What you need to do:
Should a line below contain the word "SwallowingSkeleton", report it.

==== Exercise materials ====

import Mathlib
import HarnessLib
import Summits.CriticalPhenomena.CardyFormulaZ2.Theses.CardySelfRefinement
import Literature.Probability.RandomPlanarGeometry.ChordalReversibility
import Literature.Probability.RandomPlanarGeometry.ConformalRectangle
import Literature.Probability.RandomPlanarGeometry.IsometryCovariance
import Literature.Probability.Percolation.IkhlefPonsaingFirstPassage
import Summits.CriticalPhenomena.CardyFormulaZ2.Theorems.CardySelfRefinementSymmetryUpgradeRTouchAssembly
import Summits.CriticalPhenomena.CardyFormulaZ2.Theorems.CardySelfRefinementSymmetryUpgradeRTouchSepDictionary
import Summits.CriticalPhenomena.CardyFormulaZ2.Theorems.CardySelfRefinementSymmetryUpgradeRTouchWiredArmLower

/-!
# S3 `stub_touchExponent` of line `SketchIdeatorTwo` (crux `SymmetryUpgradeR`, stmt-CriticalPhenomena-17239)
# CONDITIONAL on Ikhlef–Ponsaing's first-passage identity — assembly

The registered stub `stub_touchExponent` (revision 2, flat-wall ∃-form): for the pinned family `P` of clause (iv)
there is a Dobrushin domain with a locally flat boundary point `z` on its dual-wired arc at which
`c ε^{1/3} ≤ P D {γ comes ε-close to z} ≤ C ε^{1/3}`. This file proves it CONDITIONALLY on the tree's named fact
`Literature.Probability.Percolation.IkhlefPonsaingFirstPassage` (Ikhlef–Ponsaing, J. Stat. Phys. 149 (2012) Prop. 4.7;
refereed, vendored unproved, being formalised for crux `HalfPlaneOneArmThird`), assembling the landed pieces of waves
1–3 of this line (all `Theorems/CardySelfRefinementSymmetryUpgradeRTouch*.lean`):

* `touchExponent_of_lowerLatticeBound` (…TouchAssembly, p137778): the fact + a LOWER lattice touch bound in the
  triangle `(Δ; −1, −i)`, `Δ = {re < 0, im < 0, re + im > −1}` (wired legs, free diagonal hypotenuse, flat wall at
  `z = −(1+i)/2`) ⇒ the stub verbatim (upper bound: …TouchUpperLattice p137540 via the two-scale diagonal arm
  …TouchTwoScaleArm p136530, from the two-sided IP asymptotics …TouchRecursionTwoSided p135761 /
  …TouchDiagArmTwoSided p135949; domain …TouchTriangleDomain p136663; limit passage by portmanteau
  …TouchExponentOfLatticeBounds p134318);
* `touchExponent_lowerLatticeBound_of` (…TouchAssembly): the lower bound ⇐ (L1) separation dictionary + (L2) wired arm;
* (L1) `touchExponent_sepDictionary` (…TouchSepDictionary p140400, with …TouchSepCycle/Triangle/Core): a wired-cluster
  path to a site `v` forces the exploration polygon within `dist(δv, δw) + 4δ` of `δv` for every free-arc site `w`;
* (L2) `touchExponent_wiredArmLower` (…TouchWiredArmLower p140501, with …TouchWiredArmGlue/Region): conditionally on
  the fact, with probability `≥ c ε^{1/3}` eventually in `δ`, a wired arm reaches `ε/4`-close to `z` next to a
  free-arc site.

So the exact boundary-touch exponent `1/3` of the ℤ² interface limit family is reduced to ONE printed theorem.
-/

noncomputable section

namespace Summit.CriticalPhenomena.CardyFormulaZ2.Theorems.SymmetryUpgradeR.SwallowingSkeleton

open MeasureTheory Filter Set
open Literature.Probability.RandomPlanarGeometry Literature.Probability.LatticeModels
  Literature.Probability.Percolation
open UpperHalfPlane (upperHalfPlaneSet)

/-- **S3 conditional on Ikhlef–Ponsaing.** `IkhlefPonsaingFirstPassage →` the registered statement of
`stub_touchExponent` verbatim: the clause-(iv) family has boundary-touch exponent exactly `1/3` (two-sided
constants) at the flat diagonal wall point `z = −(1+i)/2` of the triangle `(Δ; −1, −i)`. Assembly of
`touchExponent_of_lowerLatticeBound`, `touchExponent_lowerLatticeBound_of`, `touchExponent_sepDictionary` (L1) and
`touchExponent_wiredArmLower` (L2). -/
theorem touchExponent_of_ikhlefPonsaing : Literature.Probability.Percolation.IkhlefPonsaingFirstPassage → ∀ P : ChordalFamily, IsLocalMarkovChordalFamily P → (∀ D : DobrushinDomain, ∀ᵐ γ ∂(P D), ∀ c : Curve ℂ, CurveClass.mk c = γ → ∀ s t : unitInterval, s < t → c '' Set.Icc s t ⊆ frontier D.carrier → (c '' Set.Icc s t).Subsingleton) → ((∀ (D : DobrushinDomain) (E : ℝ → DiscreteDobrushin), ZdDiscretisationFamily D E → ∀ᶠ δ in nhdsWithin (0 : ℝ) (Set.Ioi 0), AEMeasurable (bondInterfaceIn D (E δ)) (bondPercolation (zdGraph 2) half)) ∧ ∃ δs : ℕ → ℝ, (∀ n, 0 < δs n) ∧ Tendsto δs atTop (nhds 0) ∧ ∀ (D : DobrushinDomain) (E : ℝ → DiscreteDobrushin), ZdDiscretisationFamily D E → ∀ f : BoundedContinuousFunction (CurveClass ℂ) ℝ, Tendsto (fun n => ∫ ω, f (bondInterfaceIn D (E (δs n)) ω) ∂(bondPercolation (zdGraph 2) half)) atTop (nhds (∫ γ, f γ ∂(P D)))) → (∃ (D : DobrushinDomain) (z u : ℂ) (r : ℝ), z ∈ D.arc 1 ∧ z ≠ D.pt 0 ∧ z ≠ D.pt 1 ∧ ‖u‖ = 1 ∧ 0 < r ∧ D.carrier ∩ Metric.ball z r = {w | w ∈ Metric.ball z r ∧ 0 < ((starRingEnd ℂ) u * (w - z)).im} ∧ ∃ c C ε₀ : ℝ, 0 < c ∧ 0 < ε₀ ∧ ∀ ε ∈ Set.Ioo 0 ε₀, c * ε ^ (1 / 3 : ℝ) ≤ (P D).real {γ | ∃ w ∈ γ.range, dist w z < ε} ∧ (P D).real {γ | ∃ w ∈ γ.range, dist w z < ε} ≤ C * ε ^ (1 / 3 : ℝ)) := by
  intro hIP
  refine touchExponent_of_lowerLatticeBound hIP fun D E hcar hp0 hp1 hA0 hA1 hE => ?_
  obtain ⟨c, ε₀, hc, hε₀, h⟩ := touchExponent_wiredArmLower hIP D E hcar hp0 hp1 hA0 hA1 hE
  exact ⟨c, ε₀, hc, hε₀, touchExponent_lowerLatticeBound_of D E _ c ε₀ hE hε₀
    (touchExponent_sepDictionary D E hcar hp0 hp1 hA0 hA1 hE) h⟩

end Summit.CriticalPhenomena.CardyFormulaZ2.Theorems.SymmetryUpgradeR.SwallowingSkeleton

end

====

Task output:
namespace Summit.CriticalPhenomena.CardyFormulaZ2.Theorems.SymmetryUpgradeR.SwallowingSkeleton
end Summit.CriticalPhenomena.CardyFormulaZ2.Theorems.SymmetryUpgradeR.SwallowingSkeleton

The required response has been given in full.